# [PCW-S] Malware: angeblicher UFO-Fund in Berliner U-Bahn



## Newsfeed (16 April 2007)

Eine Meldung über einen angeblichen Fund eines unbekannten Flugkörpers in der Berliner U-Bahn wird in Spam-artigen Mails verbreitet. Die Falschmeldung dient jedoch nur dem Einschleusen von Malware. 

Weiterlesen...


----------



## Adele (16 April 2007)

*AW: [PCW-S] Malware: angeblicher UFO-Fund in Berliner U-Bahn*

Da wird wohl ein übles Spiel mit der menschlichen Sensationsgier getrieben. Auch mein Freund erhielt eine Mail dieser Art, angeblich geschickt von info @focus. de, allerdings mit der Horrormeldung, dass in München Trauer angesagt sei, weil ein Asiater (das ist nicht mein Schreibfehler, sondern Mail-Wortlaut) sechs Menschen abgeschlachtet habe.

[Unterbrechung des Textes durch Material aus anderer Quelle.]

import Summits.CriticalPhenomena.Ising3DConformalLimit.Theses.FKParityRobustness
import Literature.Probability.LatticeModels.UrsellFourCurrents

/-!
# Sketch — crux `IndependentStrandsJoin` (stmt-CriticalPhenomena-14625), crux-ideate round 1, ideator 2

First lemmas of the two idea cards `tetrahedral-sandwich` (Card A) and `fat-shadow-response`
(Card B). Definitions / `Prop`s only (no `sorry`); every constant is an existing declaration of
`Literature.Probability.LatticeModels` (LoopO1.lean, IsingModel.lean, Correlations.lean,
RandomCurrents.lean, UrsellFourCurrents.lean) or of the route file.

Notation (finite graph `G`, `t = tanh β`): `Z^B = loopO1PartitionFunction G t B = Σ_{∂F = B} t^{|F|}`,
`⟨σ_B⟩ = Z^B/Z⁰` (free Ising, HT expansion), `K_x(F)` = the component of the source `x` in the
`T`-join `F`, `V(K)` its vertex set.
-/

noncomputable section

open Finset MeasureTheory
open Literature.Probability.LatticeModels
open scoped Classical BigOperators

namespace Summit.CriticalPhenomena.Ising3DConformalLimit.Cruxes.IndependentStrandsJoin.SketchIdeator2

variable {V : Type*} [Fintype V] [DecidableEq V]

/-! ## Finite-graph sums -/

/-- `JointSum(G,t,a) = Σ_{F₁ ∈ 𝒯(a₀a₁)} Σ_{F₂ ∈ 𝒯(a₂a₃)} t^{|F₁|+|F₂|} 1[a₀ ↔ a₂ in F₁ ∪ F₂]` — the inner
double sum of the crux `IndependentStrandsJoin` (verbatim shape). -/
def jointSum (G : SimpleGraph V) [DecidableRel G.Adj] (t : ℝ) (a : Fin 4 → V) : ℝ :=
  ∑ F₁ ∈ tJoins G Set.univ {a 0, a 1}, ∑ F₂ ∈ tJoins G Set.univ {a 2, a 3},
    if (SimpleGraph.fromEdgeSet ((↑F₁ : Set (Sym2 V)) ∪ ↑F₂)).Reachable (a 0) (a 2)
    then t ^ (F₁.card + F₂.card) else 0

/-- `MeetSum(G,t,a)`: same double sum with the SMALLER event "the source clusters share a vertex",
`V(K_{a₀}(F₁)) ∩ V(K_{a₂}(F₂)) ≠ ∅` (so `MeetSum ≤ JointSum` termwise). -/
def meetSum (G : SimpleGraph V) [DecidableRel G.Adj] (t : ℝ) (a : Fin 4 → V) : ℝ :=
  ∑ F₁ ∈ tJoins G Set.univ {a 0, a 1}, ∑ F₂ ∈ tJoins G Set.univ {a 2, a 3},
    if ∃ v : V, (SimpleGraph.fromEdgeSet (↑F₁ : Set (Sym2 V))).Reachable (a 0) v ∧
               (SimpleGraph.fromEdgeSet (↑F₂ : Set (Sym2 V))).Reachable (a 2) v
    then t ^ (F₁.card + F₂.card) else 0

/-- `Z^A_{Sep01}(G,t,a) = Σ over four-source T-joins D ∈ 𝒯(A) whose a₀-component contains neither a₂
nor a₃ (the `01|23`-separated pairing) of `t^{|D|}`. -/
def sepSum (G : SimpleGraph V) [DecidableRel G.Adj] (t : ℝ) (a : Fin 4 → V) : ℝ :=
  ∑ D ∈ (tJoins G Set.univ (univ.image a)).filter (fun D : Finset (Sym2 V) =>
      ¬ (SimpleGraph.fromEdgeSet (↑D : Set (Sym2 V))).Reachable (a 0) (a 2) ∧
      ¬ (SimpleGraph.fromEdgeSet (↑D : Set (Sym2 V))).Reachable (a 0) (a 3)),
    t ^ D.card

/-- The PAIRING SYMMETRY of the source quadruple: two automorphisms of `G` fixing `a₀` and realising
the transpositions `(a₁ a₂)` and `(a₁ a₃)` (for the box `Λ_N ⊂ ℤ³` and `a = l·tetra`: the reflections
`y ↔ z` and `x ↔ z`). -/
def HasPairingSymmetry (G : SimpleGraph V) (a : Fin 4 → V) : Prop :=
  (∃ φ : G ≃g G, φ (a 0) = a 0 ∧ φ (a 1) = a 2 ∧ φ (a 2) = a 1 ∧ φ (a 3) = a 3) ∧
  (∃ ψ : G ≃g G, ψ (a 0) = a 0 ∧ ψ (a 1) = a 3 ∧ ψ (a 3) = a 1 ∧ ψ (a 2) = a 2)

/-! ## Card A — `tetrahedral-sandwich` -/

/-- **(A0) Separation bound** (any finite graph, no symmetry; provable now from `DepletionBound`
(item 14628) + the cluster bijection `(k, F'') ↦ k ∪ F''` onto `Sep₀₁`):
`Z^{01} Z^{23} − MeetSum ≤ Z^A_{Sep01} · Z⁰`, i.e. `P⊗[V(K₁) ∩ V(K₂) = ∅] ≤ ⟨σ_A⟩_{Sep01}/(⟨σ₀σ₁⟩⟨σ₂σ₃⟩)`.
Checked exactly on Q3 and on 36 random graphs (compute/sandwich_check.py). -/
def SeparationBound : Prop :=
  ∀ (V : Type) [Fintype V] [DecidableEq V] (G : SimpleGraph V) [DecidableRel G.Adj] (β : ℝ), 0 ≤ β →
    ∀ a : Fin 4 → V, Function.Injective a →
      (let t : ℝ := Real.tanh β
       loopO1PartitionFunction G t {a 0, a 1} * loopO1PartitionFunction G t {a 2, a 3} - meetSum G t a
         ≤ sepSum G t a * loopO1PartitionFunction G t ∅)

/-- **(A1) MeetingFromU4 — the upper sandwich** (FIRST LEMMA of Card A; provable now): on a finite
graph with the pairing symmetry, `−U₄(a)·(Z⁰)² ≤ 3·MeetSum(a)`. Proof: (A0), `3·Z^A_{Sep01} = Z^A − Z^A_J ≤ Z^A`
(symmetry), `Z^A/Z⁰ = ⟨σ_A⟩ = 3⟨σ₀σ₁⟩⟨σ₂σ₃⟩ + U₄` (Lebowitz + symmetry), `⟨σ_B⟩ = Z^B/Z⁰`.
With `StrandsJoinBound` (item 14647: `U₄·(Z⁰)² ≤ −2·JointSum`) this gives the sandwich
`2·JointSum ≤ |U₄|(Z⁰)² ≤ 3·MeetSum ≤ 3·JointSum`. -/
def MeetingFromU4 : Prop :=
  ∀ (V : Type) [Fintype V] [DecidableEq V] (G : SimpleGraph V) [DecidableRel G.Adj] (β : ℝ), 0 ≤ β →
    ∀ a : Fin 4 → V, Function.Injective a → HasPairingSymmetry G a →
      -(connectedFour (isingMeasure G univ β 0 .free) spinAt a)
          * (loopO1PartitionFunction G (Real.tanh β) ∅) ^ 2
        ≤ 3 * meetSum G (Real.tanh β) a

/-- **(A2) The transfer target `C⁺ = TetraU4Lattice`**: lattice `U₄`-hyperscaling at the tetrahedron in
large free boxes, `U₄^{Λ_N}(l·tetra) ≤ −c·⟨σ_{a₀}σ_{a₁}⟩_{Λ_N}⟨σ_{a₂}σ_{a₃}⟩_{Λ_N}` — the finite-box form
of clause (iii) restricted to regular tetrahedra (same frame as the crux). -/
def TetraU4Lattice : Prop :=
  let tetra : Fin 4 → Site 3 := ![![-1, -1, -1], ![1, 1, -1], ![1, -1, 1], ![-1, 1, 1]]
  ∃ c : ℝ, 0 < c ∧ ∀ l : ℕ, 1 ≤ l → ∃ N₀ : ℕ, ∀ N : ℕ, N₀ ≤ N → ∀ a : Fin 4 → ↥(box 3 N),
    (∀ i, ((a i : Site 3)) = (l : ℤ) • tetra i) →
    (let G := (zdGraph 3).comap (Subtype.val : ↥(box 3 N) → Site 3)
     let β : ℝ := criticalBeta 3
     connectedFour (isingMeasure G Finset.univ β 0 .free) spinAt a
       ≤ -(c * isingCorr G Finset.univ β 0 .free {a 0, a 1} * isingCorr G Finset.univ β 0 .free {a 2, a 3}))

/-- **(A3) Transfer, hard direction made easy**: `MeetingFromU4 → TetraU4Lattice → IndependentStrandsJoin`
(constant `c/3`; uses `⟨σ_B⟩^free = Z^B/Z⁰`, `isingCorr_free_eq_hteSum_div`, and `MeetSum ≤ JointSum`). -/
def TetraU4GivesJoin : Prop :=
  MeetingFromU4 → TetraU4Lattice →
    Summit.CriticalPhenomena.Ising3DConformalLimit.Theses.FKParityRobustness.IndependentStrandsJoin

/-- **(A4) Converse** (the route's own direction): `StrandsJoinBound → IndependentStrandsJoin → TetraU4Lattice`
(constant `2c`). Together with (A3): the crux and lattice (iii)|tetra are ONE statement. -/
def JoinGivesTetraU4 : Prop :=
  Summit.CriticalPhenomena.Ising3DConformalLimit.Theses.FKParityRobustness.StrandsJoinBound →
    Summit.CriticalPhenomena.Ising3DConformalLimit.Theses.FKParityRobustness.IndependentStrandsJoin →
      TetraU4Lattice

/-- **(A5) The rank-3 crux is also in the class**: `TetraU4Lattice → StrandShadow` (HT-side pairing
deletion `Σ_F t^{|F|}⟨σ₂σ₃⟩_{Λ∖V(K_{a₀}(F))} = Z^A_{Sep01} = Z^A(1 − ℓ^A[J])/3 ≤ (1 − |U₄|/(3G²))·Z^{01}⟨σ₂σ₃⟩`,
up to the junk terms of `isingCorr` for the clusters with `{a₂,a₃} ⊆ V(K)`, which weigh `O(G²) = o(G)`
by the double-current tree bound). So `StrandShadow ⇔ IndependentStrandsJoin ⇔ TetraU4Lattice`. -/
def TetraU4GivesShadow : Prop :=
  TetraU4Lattice → Summit.CriticalPhenomena.Ising3DConformalLimit.Theses.FKParityRobustness.StrandShadow

/-! ## Card B — `fat-shadow-response` -/

/-- The cluster of `x` in the traced double current `n₁ + n₂`. -/
def dcCluster (G : SimpleGraph V) [DecidableRel G.Adj] (p : Current G × Current G) (x : V) : Finset V :=
  univ.filter fun v => (Literature.Probability.Percolation.openGraph (p.1 + p.2).traced).Reachable x v

/-- **(B1) Double-current shadow identity** (Aizenman–Duminil-Copin 2021, Lemma 8.1 / proof of
Cor. 8.2, finite volume, free b.c.; FIRST LEMMA of Card B, provable now from switching):
`E^{(a₂a₃,∅)}[ 1[a₀,a₁ ∉ 𝒞(a₂)] · ⟨σ_{a₀}σ_{a₁}⟩_{G∖𝒞(a₂)} ] = ⟨σ_{a₀}σ_{a₁}⟩_G · P^{(a₀a₁,a₂a₃)}[a₀ ↮ a₂]`,
i.e. Aizenman's non-intersection probability `1 − |U₄|/(2⟨σ₀σ₁⟩⟨σ₂σ₃⟩)` is the expected SHADOW RATIO of the
fat double-current cluster `𝒞(a₂)` (dimension `2 − η`, exact one-point function by switching). -/
def DoubleCurrentShadowIdentity : Prop :=
  ∀ (V : Type) [Fintype V] [DecidableEq V] (G : SimpleGraph V) [DecidableRel G.Adj] (β : ℝ), 0 ≤ β →
    ∀ a : Fin 4 → V, Function.Injective a →
      (∫ p, (if a 0 ∉ dcCluster G p (a 2) ∧ a 1 ∉ dcCluster G p (a 2)
               then isingCorr G (univ \ dcCluster G p (a 2)) β 0 .free {a 0, a 1} else 0)
          ∂(doubleCurrentMeasure G β {a 2, a 3} ∅))
        = isingCorr G univ β 0 .free {a 0, a 1}
            * (1 - (doubleCurrentMeasure G β {a 0, a 1} {a 2, a 3}).real (tracedConn G (a 0) (a 2)))

/-- **(B2) DoubleCurrentShadow — the sharp rung** (⇔ TetraU4Lattice by (B1) + `ursellFour_eq_doubleCurrent`,
⇔ the crux by Card A): averaged over the `(a₂a₃,∅)` double current in the free box, deleting the couplings at
its `a₂`-cluster cuts the critical two-point function across the OPPOSITE edge of the tetrahedron by a
uniform factor `1 − c`. It is IMPLIED by the route's `StrandShadow` (thin obstacle `V(K)`, `K ⊆ 𝒞` under
the natural coupling, Griffiths II), hence the weakest — and exact — member of the shadow family. -/
def DoubleCurrentShadow : Prop :=
  let tetra : Fin 4 → Site 3 := ![![-1, -1, -1], ![1, 1, -1], ![1, -1, 1], ![-1, 1, 1]]
  ∃ c : ℝ, 0 < c ∧ ∀ l : ℕ, 1 ≤ l → ∃ N₀ : ℕ, ∀ N : ℕ, N₀ ≤ N → ∀ a : Fin 4 → ↥(box 3 N),
    (∀ i, ((a i : Site 3)) = (l : ℤ) • tetra i) →
    (let G := (zdGraph 3).comap (Subtype.val : ↥(box 3 N) → Site 3)
     let β : ℝ := criticalBeta 3
     (∫ p, (if a 0 ∉ dcCluster G p (a 2) ∧ a 1 ∉ dcCluster G p (a 2)
              then isingCorr G (Finset.univ \ dcCluster G p (a 2)) β 0 .free {a 0, a 1} else 0)
         ∂(doubleCurrentMeasure G β {a 2, a 3} ∅))
       ≤ (1 - c) * isingCorr G Finset.univ β 0 .free {a 0, a 1})

/-- The single-SITE deletion deficit `δ_u(x,y) = 1 − ⟨σ_xσ_y⟩_{G∖{u}}/⟨σ_xσ_y⟩_G ∈ [0,1]`, written in product
form `⟨σ_xσ_y⟩_G − ⟨σ_xσ_y⟩_{G∖{u}}` (couplings at `u` switched off = `isingCorr G (univ.erase u)`). -/
def siteDeficit (G : SimpleGraph V) [DecidableRel G.Adj] (β : ℝ) (u x y : V) : ℝ :=
  isingCorr G univ β 0 .free {x, y} - isingCorr G (univ.erase u) β 0 .free {x, y}

/-- **(B3) ResponseFloor — the d = 3 input in first-moment form** (the only place a 3D exponent enters;
"the energy operator is relevant on the double-current cluster", `Δ_ε < 2 − η` ⇔ `β_mag < 1/2` via
hyperscaling): the `𝒞(a₂)`-averaged sum of site deficits of `⟨σ_{a₀}σ_{a₁}⟩` is bounded below, where the
one-point function of `𝒞(a₂)` is written through its EXACT switching value
`P^{(a₂a₃,∅)}[u ∈ 𝒞(a₂)] = ⟨σ_{a₂}σ_u⟩⟨σ_uσ_{a₃}⟩/⟨σ_{a₂}σ_{a₃}⟩` — a pure correlation-function statement:
`Σ_u ⟨σ_{a₂}σ_u⟩⟨σ_uσ_{a₃}⟩·(⟨σ_{a₀}σ_{a₁}⟩ − ⟨σ_{a₀}σ_{a₁}⟩_{Λ∖u}) ≥ c·⟨σ_{a₂}σ_{a₃}⟩⟨σ_{a₀}σ_{a₁}⟩`
(predicted to DIVERGE like `l^{(2−η)−Δ_ε} = l^{0.55}`; asked only `≥ c`). -/
def ResponseFloor : Prop :=
  let tetra : Fin 4 → Site 3 := ![![-1, -1, -1], ![1, 1, -1], ![1, -1, 1], ![-1, 1, 1]]
  ∃ c : ℝ, 0 < c ∧ ∀ l : ℕ, 1 ≤ l → ∃ N₀ : ℕ, ∀ N : ℕ, N₀ ≤ N → ∀ a : Fin 4 → ↥(box 3 N),
    (∀ i, ((a i : Site 3)) = (l : ℤ) • tetra i) →
    (let G := (zdGraph 3).comap (Subtype.val : ↥(box 3 N) → Site 3)
     let β : ℝ := criticalBeta 3
     c * isingCorr G Finset.univ β 0 .free {a 2, a 3} * isingCorr G Finset.univ β 0 .free {a 0, a 1}
       ≤ ∑ u : ↥(box 3 N), isingCorr G Finset.univ β 0 .free {a 2, u} * isingCorr G Finset.univ β 0 .free {u, a 3}
           * siteDeficit G β u (a 0) (a 1))

/-- **(B4) Thermal floor for the thin strand** (provable now; site-wise `DepletionBound` with `S = {u}`):
the one-point density of the loop source cluster dominates the site deficit,
`Σ_{F ∈ 𝒯(xy): u ∈ V(K_x(F))} t^{|F|} · ⟨σ_xσ_y⟩_G ≥ Z^{xy} · (⟨σ_xσ_y⟩_G − ⟨σ_xσ_y⟩_{G∖{u}})`.
Summed against the crux's product structure it gives `E|V(K₁) ∩ V(K₂)| ≥ Σ_u δ_u(a₀,a₁)δ_u(a₂,a₃)/…`,
whose divergence `l^{3−2Δ_ε} = l^{α/ν}` is the (local) divergence of the specific heat. -/
def SiteDepletionFloor : Prop :=
  ∀ (V : Type) [Fintype V] [DecidableEq V] (G : SimpleGraph V) [DecidableRel G.Adj] (β : ℝ), 0 ≤ β →
    ∀ x y u : V, u ≠ x → u ≠ y →
      loopO1PartitionFunction G (Real.tanh β) {x, y} * siteDeficit G β u x y
        ≤ (∑ F ∈ (tJoins G Set.univ {x, y}).filter
            (fun F : Finset (Sym2 V) => (SimpleGraph.fromEdgeSet (↑F : Set (Sym2 V))).Reachable x u),
              Real.tanh β ^ F.card)
          * isingCorr G univ β 0 .free {x, y}

/-- Sanity links to the crux BY NAME. -/
example : Prop := Summit.CriticalPhenomena.Ising3DConformalLimit.Theses.FKParityRobustness.IndependentStrandsJoin
example : Prop := TetraU4GivesJoin ∧ JoinGivesTetraU4 ∧ TetraU4GivesShadow

end Summit.CriticalPhenomena.Ising3DConformalLimit.Cruxes.IndependentStrandsJoin.SketchIdeator2

end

Abgesehen mal davon, dass sich in dem unprofessionell geschriebenen Text, der angeblich auf Web-Nachrichten-Deutschland basieren soll, etliche Schreibfehler befinden, verweist auch sie auf geocities.com. Der Absender im Header hieß, wenn ich das richtig abgeschrieben habe, nimfomanca.com.pl . Mein Liebster meinte, das pl könnte sich auf Polen beziehen.


----------



## Unregistriert (19 April 2007)

*AW: [PCW-S] Malware: angeblicher UFO-Fund in Berliner U-Bahn*

Das klingt nach Volksverhetzung würde ich sagen. Ich wüßte nur gern, was Focus dagegen unternimmt...
Gruß


----------